● Available records:
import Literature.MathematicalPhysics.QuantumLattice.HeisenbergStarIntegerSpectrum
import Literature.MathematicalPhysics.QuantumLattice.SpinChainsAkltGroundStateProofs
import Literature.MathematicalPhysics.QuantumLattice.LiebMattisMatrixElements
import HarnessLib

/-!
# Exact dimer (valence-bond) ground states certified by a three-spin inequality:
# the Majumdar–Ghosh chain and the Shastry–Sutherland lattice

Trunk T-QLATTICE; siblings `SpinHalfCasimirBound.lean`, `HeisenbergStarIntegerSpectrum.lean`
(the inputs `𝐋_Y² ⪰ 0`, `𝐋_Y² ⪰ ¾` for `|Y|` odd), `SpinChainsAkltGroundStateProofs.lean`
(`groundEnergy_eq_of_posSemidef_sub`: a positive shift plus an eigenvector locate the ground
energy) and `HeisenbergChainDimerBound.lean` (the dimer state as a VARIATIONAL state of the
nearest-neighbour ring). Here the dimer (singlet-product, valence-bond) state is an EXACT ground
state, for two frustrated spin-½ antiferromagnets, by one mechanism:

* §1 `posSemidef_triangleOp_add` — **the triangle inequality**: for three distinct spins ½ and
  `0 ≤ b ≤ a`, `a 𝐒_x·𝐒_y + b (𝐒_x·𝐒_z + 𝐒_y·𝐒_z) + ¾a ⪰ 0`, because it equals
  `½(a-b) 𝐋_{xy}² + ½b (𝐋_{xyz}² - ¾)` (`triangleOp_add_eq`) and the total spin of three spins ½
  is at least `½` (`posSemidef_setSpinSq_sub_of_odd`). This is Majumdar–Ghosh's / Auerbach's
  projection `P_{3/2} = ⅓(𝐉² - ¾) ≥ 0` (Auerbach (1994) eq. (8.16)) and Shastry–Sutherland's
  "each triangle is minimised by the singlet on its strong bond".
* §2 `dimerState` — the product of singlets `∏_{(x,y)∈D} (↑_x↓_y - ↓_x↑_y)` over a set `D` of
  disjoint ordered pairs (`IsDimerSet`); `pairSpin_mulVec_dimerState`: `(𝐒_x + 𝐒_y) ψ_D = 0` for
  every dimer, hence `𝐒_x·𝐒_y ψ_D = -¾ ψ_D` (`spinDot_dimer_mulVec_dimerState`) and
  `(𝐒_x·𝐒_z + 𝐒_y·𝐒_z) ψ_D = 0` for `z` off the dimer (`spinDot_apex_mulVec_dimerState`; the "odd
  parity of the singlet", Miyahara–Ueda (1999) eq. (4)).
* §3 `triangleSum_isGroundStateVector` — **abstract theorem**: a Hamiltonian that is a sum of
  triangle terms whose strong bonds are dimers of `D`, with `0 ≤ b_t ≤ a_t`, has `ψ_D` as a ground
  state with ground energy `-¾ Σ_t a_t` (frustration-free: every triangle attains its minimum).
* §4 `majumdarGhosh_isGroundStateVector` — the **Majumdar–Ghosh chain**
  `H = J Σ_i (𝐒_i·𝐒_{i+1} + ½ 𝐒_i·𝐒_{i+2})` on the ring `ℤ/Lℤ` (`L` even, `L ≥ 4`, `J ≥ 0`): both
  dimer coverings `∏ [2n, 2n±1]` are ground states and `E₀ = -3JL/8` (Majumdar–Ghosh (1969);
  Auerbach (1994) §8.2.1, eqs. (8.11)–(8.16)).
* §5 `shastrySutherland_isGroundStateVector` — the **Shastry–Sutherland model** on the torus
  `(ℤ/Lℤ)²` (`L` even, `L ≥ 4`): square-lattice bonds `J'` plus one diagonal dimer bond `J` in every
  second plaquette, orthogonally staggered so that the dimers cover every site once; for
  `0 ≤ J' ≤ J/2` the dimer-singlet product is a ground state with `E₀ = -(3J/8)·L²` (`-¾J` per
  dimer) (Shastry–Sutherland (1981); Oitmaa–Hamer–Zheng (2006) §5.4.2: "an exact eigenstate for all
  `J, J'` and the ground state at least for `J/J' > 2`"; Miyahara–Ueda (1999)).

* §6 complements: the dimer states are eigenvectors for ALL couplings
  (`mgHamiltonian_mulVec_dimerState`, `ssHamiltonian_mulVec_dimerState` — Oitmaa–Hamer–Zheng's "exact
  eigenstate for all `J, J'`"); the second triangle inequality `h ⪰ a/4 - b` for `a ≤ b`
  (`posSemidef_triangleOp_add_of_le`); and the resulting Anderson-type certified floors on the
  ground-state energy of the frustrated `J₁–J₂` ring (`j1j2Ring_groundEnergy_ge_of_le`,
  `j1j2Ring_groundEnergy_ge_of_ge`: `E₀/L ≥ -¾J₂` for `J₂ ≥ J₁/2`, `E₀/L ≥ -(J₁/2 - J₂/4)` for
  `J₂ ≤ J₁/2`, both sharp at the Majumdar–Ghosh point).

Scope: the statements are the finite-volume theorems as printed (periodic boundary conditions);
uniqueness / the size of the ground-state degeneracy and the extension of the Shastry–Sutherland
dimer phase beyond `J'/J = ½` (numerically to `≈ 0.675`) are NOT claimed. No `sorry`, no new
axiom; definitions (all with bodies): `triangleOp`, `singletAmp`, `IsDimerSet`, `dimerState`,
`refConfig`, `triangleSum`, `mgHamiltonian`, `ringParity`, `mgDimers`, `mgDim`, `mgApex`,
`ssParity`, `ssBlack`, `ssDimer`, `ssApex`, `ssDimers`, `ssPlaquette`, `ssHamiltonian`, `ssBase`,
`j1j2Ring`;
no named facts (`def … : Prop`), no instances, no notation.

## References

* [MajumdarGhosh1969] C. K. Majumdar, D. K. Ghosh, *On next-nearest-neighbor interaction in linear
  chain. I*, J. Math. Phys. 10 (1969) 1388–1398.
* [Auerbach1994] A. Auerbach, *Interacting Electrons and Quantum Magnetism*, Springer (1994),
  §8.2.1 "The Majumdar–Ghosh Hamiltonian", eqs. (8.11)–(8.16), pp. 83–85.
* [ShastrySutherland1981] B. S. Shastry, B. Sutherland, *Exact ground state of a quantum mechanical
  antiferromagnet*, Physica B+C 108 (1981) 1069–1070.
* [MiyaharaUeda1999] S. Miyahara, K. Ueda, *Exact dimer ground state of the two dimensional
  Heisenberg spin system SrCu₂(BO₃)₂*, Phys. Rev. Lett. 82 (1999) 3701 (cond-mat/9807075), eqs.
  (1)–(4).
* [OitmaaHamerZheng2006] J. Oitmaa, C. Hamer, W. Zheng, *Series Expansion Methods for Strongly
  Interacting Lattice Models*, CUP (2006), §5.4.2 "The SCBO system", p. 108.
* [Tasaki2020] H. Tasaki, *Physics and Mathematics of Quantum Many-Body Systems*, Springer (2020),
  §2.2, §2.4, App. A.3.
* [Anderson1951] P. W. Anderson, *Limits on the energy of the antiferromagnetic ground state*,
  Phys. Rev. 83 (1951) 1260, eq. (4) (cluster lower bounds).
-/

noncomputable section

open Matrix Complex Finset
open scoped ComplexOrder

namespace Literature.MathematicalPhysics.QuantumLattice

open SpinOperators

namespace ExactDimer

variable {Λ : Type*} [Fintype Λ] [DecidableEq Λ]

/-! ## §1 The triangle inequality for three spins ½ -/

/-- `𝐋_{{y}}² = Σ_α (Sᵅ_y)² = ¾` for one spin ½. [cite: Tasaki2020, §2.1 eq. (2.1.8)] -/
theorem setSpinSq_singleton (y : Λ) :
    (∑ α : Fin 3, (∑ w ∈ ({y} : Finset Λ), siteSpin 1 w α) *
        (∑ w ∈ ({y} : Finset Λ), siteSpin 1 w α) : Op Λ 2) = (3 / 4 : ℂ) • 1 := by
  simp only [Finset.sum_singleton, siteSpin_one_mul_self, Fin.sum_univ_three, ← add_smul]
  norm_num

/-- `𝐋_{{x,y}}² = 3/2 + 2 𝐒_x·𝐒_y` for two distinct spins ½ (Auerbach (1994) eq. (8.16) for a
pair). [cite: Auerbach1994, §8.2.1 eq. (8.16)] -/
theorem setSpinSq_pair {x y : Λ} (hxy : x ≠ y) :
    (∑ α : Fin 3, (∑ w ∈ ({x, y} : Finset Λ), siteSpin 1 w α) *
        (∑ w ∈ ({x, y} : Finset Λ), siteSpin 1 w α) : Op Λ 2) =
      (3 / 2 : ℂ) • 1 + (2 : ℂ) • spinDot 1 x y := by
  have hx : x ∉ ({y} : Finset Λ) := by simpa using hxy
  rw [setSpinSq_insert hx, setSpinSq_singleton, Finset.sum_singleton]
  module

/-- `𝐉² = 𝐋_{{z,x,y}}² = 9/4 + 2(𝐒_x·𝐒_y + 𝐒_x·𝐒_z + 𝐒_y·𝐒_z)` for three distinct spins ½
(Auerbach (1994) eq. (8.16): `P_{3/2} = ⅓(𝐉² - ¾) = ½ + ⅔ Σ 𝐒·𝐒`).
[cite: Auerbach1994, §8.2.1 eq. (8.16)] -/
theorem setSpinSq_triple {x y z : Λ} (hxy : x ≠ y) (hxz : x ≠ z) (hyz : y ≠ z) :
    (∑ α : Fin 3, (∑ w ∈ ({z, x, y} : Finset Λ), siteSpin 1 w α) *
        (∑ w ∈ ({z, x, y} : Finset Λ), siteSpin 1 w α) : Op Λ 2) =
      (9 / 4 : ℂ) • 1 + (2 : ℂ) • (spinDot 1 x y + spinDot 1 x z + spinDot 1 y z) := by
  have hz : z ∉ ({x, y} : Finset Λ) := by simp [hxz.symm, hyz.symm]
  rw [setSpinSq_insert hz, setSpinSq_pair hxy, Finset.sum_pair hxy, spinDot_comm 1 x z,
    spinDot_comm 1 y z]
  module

--

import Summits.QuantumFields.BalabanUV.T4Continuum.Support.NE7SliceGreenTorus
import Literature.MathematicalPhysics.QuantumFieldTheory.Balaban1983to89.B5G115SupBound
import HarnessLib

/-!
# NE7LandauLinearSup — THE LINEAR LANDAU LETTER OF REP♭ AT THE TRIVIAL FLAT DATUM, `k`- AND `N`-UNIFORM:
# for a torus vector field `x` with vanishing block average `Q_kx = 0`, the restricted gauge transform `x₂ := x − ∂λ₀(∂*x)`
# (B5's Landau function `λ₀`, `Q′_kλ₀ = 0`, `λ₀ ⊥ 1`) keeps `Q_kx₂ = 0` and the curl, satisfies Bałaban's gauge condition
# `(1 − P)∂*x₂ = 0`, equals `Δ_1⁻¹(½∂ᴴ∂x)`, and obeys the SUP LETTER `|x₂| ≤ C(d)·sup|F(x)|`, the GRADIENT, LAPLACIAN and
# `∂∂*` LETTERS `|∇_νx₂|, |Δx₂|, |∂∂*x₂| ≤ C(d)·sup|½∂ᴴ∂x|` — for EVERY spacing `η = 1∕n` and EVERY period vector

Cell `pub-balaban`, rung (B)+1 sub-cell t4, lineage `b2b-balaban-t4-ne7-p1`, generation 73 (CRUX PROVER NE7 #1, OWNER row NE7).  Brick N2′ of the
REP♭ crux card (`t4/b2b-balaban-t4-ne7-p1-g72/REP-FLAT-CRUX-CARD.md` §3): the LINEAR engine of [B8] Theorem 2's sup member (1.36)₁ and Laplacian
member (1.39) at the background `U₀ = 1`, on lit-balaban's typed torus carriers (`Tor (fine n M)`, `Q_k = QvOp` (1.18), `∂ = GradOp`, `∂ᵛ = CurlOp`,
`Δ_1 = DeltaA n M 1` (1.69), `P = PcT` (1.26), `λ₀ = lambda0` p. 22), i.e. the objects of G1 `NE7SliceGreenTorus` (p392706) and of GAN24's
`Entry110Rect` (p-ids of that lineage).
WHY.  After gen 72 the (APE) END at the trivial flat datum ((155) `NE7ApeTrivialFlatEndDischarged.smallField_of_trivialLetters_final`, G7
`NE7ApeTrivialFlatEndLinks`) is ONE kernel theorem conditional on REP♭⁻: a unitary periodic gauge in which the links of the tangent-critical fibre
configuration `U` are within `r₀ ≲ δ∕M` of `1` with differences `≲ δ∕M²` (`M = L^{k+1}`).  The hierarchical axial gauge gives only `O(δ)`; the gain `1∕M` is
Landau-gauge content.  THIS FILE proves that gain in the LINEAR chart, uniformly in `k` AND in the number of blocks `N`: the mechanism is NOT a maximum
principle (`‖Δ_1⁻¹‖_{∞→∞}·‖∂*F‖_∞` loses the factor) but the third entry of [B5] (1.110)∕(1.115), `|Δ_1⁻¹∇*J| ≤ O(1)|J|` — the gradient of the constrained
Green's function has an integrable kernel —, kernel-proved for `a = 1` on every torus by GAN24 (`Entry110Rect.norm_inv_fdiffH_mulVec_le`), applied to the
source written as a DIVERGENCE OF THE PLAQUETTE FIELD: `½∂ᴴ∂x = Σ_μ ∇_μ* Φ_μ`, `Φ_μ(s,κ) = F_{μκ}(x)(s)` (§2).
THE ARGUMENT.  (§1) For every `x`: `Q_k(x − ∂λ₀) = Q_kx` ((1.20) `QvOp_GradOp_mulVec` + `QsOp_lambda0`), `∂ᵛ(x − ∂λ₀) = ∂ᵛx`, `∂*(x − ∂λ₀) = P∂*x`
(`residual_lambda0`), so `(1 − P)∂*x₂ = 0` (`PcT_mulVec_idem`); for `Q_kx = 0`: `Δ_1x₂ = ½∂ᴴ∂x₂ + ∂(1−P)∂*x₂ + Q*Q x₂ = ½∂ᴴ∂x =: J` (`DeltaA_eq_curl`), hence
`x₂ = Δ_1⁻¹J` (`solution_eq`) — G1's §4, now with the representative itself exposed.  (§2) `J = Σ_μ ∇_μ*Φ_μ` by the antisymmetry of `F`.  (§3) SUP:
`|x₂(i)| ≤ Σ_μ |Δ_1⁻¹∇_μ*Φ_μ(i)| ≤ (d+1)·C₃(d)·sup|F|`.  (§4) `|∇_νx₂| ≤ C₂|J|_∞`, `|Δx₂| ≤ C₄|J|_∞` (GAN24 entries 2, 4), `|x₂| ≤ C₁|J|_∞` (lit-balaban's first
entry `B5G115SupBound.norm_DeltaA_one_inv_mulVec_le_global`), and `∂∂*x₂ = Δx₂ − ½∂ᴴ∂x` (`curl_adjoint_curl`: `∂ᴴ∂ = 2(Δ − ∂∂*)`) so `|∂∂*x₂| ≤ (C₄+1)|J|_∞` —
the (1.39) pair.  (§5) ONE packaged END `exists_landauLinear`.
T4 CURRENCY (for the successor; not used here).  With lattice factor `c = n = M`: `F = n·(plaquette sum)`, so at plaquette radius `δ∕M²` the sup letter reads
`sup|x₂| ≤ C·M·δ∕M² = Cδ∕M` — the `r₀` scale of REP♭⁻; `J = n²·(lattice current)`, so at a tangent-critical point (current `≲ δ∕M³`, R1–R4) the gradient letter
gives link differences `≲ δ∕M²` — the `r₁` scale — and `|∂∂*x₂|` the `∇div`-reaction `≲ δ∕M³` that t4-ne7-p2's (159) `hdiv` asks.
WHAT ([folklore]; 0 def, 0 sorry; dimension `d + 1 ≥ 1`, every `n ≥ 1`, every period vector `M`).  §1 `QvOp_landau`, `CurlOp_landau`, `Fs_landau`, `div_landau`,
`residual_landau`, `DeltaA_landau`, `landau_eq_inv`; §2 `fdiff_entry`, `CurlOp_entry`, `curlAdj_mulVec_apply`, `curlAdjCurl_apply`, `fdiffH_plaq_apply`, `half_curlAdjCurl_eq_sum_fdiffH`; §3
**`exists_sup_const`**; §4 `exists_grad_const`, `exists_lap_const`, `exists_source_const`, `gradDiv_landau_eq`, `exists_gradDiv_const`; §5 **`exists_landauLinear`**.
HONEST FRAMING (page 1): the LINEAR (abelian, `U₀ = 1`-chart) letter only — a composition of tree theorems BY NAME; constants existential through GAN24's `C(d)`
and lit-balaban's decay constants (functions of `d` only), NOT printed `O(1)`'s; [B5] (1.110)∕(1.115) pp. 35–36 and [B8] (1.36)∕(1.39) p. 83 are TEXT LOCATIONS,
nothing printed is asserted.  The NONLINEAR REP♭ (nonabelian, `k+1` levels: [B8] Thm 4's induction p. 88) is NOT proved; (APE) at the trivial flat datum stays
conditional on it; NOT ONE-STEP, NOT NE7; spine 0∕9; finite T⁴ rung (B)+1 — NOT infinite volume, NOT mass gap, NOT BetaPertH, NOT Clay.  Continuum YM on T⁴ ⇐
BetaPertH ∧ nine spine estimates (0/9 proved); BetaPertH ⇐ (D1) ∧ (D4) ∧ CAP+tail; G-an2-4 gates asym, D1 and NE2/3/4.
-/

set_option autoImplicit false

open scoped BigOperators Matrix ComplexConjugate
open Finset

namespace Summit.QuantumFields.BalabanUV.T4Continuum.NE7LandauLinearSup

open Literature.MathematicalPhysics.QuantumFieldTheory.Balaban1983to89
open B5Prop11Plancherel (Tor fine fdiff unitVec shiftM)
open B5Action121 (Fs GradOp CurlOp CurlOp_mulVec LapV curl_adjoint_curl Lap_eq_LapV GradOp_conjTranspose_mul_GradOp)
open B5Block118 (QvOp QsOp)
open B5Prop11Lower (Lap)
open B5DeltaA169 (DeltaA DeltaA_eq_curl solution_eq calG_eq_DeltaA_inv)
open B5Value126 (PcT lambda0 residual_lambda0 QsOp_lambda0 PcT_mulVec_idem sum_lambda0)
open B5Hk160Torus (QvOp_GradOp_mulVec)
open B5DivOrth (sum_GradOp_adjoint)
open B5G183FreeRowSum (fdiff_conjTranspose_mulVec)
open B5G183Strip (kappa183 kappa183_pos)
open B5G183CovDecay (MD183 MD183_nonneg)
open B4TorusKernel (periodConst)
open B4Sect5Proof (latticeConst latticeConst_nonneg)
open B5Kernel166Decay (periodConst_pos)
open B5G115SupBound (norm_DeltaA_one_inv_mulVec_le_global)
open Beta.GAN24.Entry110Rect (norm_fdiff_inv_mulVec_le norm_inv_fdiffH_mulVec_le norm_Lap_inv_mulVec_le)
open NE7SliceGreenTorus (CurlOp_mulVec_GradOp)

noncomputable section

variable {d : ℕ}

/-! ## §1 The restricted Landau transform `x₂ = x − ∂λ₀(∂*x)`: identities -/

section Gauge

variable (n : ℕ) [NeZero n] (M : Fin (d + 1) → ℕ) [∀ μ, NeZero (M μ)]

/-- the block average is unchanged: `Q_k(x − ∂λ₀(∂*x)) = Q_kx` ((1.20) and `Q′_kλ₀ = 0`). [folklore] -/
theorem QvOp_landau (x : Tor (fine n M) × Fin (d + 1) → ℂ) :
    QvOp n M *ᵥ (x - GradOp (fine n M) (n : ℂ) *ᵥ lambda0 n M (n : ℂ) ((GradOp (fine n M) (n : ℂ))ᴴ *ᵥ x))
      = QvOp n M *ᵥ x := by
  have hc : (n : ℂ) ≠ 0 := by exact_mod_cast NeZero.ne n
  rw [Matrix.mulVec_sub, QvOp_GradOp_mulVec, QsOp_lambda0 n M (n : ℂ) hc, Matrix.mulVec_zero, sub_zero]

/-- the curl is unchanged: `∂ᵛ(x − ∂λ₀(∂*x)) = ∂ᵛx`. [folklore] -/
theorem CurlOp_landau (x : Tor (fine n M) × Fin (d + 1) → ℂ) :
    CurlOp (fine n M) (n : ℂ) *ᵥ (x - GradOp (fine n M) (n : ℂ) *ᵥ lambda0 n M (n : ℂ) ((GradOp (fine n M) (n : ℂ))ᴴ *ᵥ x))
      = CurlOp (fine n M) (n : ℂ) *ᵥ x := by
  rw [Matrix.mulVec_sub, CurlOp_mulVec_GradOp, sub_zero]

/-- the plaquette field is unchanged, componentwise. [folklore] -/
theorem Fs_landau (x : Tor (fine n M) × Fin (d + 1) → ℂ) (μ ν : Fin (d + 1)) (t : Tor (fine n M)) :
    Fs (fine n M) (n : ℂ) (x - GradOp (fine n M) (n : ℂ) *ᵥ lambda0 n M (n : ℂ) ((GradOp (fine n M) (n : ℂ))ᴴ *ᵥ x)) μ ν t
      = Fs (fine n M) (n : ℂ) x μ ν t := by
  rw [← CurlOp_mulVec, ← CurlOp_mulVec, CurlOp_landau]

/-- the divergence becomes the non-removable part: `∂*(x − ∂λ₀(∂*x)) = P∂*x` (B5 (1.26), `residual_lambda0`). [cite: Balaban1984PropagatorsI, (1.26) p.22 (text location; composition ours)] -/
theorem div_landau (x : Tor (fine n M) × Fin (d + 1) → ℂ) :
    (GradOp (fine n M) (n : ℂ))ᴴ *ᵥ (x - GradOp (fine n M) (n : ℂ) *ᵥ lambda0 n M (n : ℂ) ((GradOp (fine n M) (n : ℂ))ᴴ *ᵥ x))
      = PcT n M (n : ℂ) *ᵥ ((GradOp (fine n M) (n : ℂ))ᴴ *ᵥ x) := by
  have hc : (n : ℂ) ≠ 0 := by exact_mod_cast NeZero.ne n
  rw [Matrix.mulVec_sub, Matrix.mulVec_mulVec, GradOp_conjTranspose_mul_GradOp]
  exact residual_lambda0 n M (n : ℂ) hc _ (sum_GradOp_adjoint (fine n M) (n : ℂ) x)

● Exercise description: Using the records above, give the number of lines in which the word "second" occurs, and nothing else.

● Task response: 2